# Persian: توجیه/justification



## PersoLatin

Is there a native Persian word for توجیه in its “justification” sense?


----------



## marrish

PersoLatin said:


> Is there a native Persian word for توجیه in its “justification” sense?


I am not certain if it meets your requirements – but فرنود should work somehow (since there's no context there).


----------



## PersoLatin

marrish said:


> I am not certain if it meets your requirements – but فرنود should work somehow (since there's no context there).



Sorry, have I broken the very rule I have complained about, myself.

e.g. تو این رفتار را چگونه توجیه میکنی؟/how do you justify this behaviour?

توجیه can also mean “explain” but  I want to know about the justification sense of it.

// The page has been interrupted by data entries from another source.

/-- The `z`-coordinates of the level shadows ADD (the shadows lie on the central `z`-axis): the map
`σ ↦ ĥ_N(γ_σ).z` is a homomorphism `G_{K_N} → ℤ/N`. [cite: MochizukiEtTh2009, §1 p.14] -/
theorem levelHom_left_z_mul_of_splitting
    (hgY : ∀ σ, g σ ∈ YNχ p N) (hgr : ∀ σ, (g σ).right = (σ : GQp p))
    (hmul : ∀ σ τ, CurveTheta.toTheta (curveχ p) (g (σ * τ)) *
      (CurveTheta.toTheta (curveχ p) (g σ) * CurveTheta.toTheta (curveχ p) (g τ))⁻¹ ∈
        (ThetaSetting.modelχ p).thetaPowersY N)
    (σ τ : ↥((ThetaSetting.modelχ p).GKN N)) :
    (levelHom N (g (σ * τ)).left).z = (levelHom N (g σ).left).z + (levelHom N (g τ).left).z := by
  rw [levelHom_left_mul_of_splitting hgY hgr hmul σ τ, Heis.mul_z,
    (levelHom_mem_zAxis_of_mem_dY N (left_mem_dY_of_mem_YNχ p N (hgY σ)).1).1, zero_mul, add_zero]

/-- A level shadow on the `z`-axis is trivial iff its `z`-coordinate vanishes. [cite: MochizukiEtTh2009, §1 p.14] -/
theorem levelHom_eq_one_iff_z_eq_zero {γ : Gfp} (hγ : γ ∈ dY N) :
    levelHom N γ = 1 ↔ (levelHom N γ).z = 0 := by
  obtain ⟨hx, hy⟩ := levelHom_mem_zAxis_of_mem_dY N hγ
  constructor
  · intro h; rw [h, Heis.one_z]
  · intro hz; ext <;> simp [hx, hy, hz]

end Splitting

/-! ### (2) + (3): strong completeness of `G_{ℚ_p}` and Kummer containment -/

/-- **An exponent-`N` character of `G_{K_N}` with kernel of finite index kills `G_{J_N}`, granted strong completeness of
`G_{ℚ_p}`.**  For any homomorphism `f : G_{K_N} → ℤ/N` (written multiplicatively): its kernel has finite index in the open
`G_{K_N}`, hence in `G_{ℚ_p}`, hence is OPEN (`hsc`), and Kummer containment (`K_N ⊇ μ_N`,
`KummerContainment.apply_eq_one_of_mem_fixingSubgroup_adjoin_roots`) gives `f = 1` on `G_{J_N} = Gal(ℚ̄_p/K_N(K_N^{1/N}))`.
[cite: MochizukiEtTh2009, §1 p.14] -/
theorem apply_eq_one_of_mem_GJN_of_stronglyComplete
    (hsc : ∀ U : Subgroup (GQp p), U.FiniteIndex → IsOpen (U : Set (GQp p)))
    (f : ↥((fieldKN ⊥ (qModel p) N).fixingSubgroup) →* Multiplicative (ZMod N))
    {σ : GQp p} (hσ : σ ∈ (fieldJN ⊥ (qModel p) N).fixingSubgroup) :
    ∃ h : σ ∈ (fieldKN ⊥ (qModel p) N).fixingSubgroup, f ⟨σ, h⟩ = 1 := by
  haveI : IsGalois ℚ_[p] (PadicAlgCl p) := {}
  -- `K_N` contains all `N`-th roots of unity
  have hμ : ∀ ζ : PadicAlgCl p, ζ ^ (N : ℕ) = 1 → ζ ∈ fieldKN ⊥ (qModel p) N := fun ζ hζ =>
    IntermediateField.subset_adjoin _ _ (Or.inr (Or.inl hζ))
  -- `ℤ/N` is killed by `N`
  have hA : ∀ a : Multiplicative (ZMod (N : ℕ)), a ^ (N : ℕ) = 1 := fun a => by
    rw [← ofAdd_toAdd a, ← ofAdd_nsmul, nsmul_eq_mul, ZMod.natCast_self, zero_mul, ofAdd_zero]
  -- the kernel is open: finite index in `G_{K_N}`, which has finite index in `G_{ℚ_p}` (open in a compact group)
  have hopen : IsOpen ((f.ker.map (fieldKN ⊥ (qModel p) N).fixingSubgroup.subtype : Subgroup (GQp p)) :
      Set (GQp p)) := by
    apply hsc
    haveI : Finite (↥(fieldKN ⊥ (qModel p) N).fixingSubgroup ⧸ f.ker) :=
      Finite.of_equiv _ (QuotientGroup.quotientKerEquivRange f).toEquiv.symm
    haveI : f.ker.FiniteIndex := Subgroup.finiteIndex_of_finite_quotient
    haveI : (fieldKN ⊥ (qModel p) N).fixingSubgroup.FiniteIndex := by
      haveI : DiscreteTopology (GQp p ⧸ (fieldKN ⊥ (qModel p) N).fixingSubgroup) :=
        QuotientGroup.discreteTopology (isOpen_fixingSubgroup_fieldKN ⊥ (qModel p) N)
      haveI : Finite (GQp p ⧸ (fieldKN ⊥ (qModel p) N).fixingSubgroup) := finite_of_compact_of_discrete
      exact Subgroup.finiteIndex_of_finite_quotient
    refine ⟨?_⟩
    rw [Subgroup.index_map_subtype]
    exact mul_ne_zero Subgroup.FiniteIndex.index_ne_zero Subgroup.FiniteIndex.index_ne_zero
  exact Literature.FieldTheory.KummerContainment.apply_eq_one_of_mem_fixingSubgroup_adjoin_roots
    (fieldKN ⊥ (qModel p) N) (N : ℕ) hμ hA f hopen hσ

Another variation is موجه, as in عذرش موجه است/his excuse/reason is justified/justifiable/legitimate.

فرنود would work if the question asks for the “reason” for behaving in that way.


----------



## Qureshpor

PersoLatin said:


> Sorry, have I broken the very rule I have complained about, myself.
> 
> e.g. تو این رفتار را چگونه توجیه میکنی؟/how do you justify this behaviour?
> 
> توجیه can also mean “explain” but  I want to know about the justification sense of it. Another variation is موجه, as in عذرش موجه است/his excuse/reason is justified/justifiable/legitimate.
> 
> فرنود would work if the question asks for the “reason” for behaving in that way.


Would a simple word such as پاسخ suffice?


----------



## PersoLatin

Qureshpor said:


> Would a simple word such as پاسخ suffice?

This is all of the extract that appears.